So, does the review fall into one of those categories? If so, you may be in luck. Unfortunately there is not a big red delete button. Here’s what you can do:
- Log into Google My Business.
- Select the location (if you have multiple)
- In the menu, select “Reviews”
- Find the review in question. Click the three-dot menu, then select “Flag as inappropriate.”
It can take several days for someone at Google to review your request and determine whether or not they will delete the review. If it is really bad, and if it is possible, you can ask other people to flag the review also, by viewing the review on your Google Maps listing. This may bring more attention from Google to the offensive review.
Third | What to do next
If you choose not to flag a review as inappropriate or if Google does not remove the review, here are some tactics that have been successful.

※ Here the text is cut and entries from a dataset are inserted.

import Summits.ResolutionOfSingularities.ResolutionOfSingularities.Theorems.EquisingularLiftEquisingularLiftNatTowerBDoublePrimeAssembly
import Summits.ResolutionOfSingularities.ResolutionOfSingularities.Theorems.EquisingularLiftEquisingularLiftNatTowerBPointStepsFE
import Summits.ResolutionOfSingularities.ResolutionOfSingularities.Theorems.EquisingularLiftEquisingularLiftNatTowerRoundBDoublePrimeSDefs
import Summits.ResolutionOfSingularities.ResolutionOfSingularities.Theorems.EquisingularLiftEquisingularLiftNatTowerCurveStepBS
import Summits.ResolutionOfSingularities.ResolutionOfSingularities.Theorems.EquisingularLiftEquisingularLiftNatInvSStepRegular
import Summits.ResolutionOfSingularities.ResolutionOfSingularities.Theorems.EquisingularLiftEquisingularLiftNatInvSStepSingular
import Literature.AlgebraicGeometry.Resolution.BlowupExceptionalFibreIrreducible
import Literature.AlgebraicGeometry.Resolution.PermissibleCentres
import HarnessLib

- Reach Out | Do you know the person who left the review? Usually a friendly phone call, asking what you can do to make the situation right, will cause them to question their decision. They may even take down the review on their own without you even asking.
- Respond on Google | Respond kindly. Do not get defensive. Do not make it personal. Apologize if necessary, and offer to make it right. Keep the response brief. Ask them to contact you directly to discuss.
- “Burry the Review” | Request and promote more positive customer reviews, which has the effect of pushing the negative reviews down to to the bottom, and will help with your Google Review average.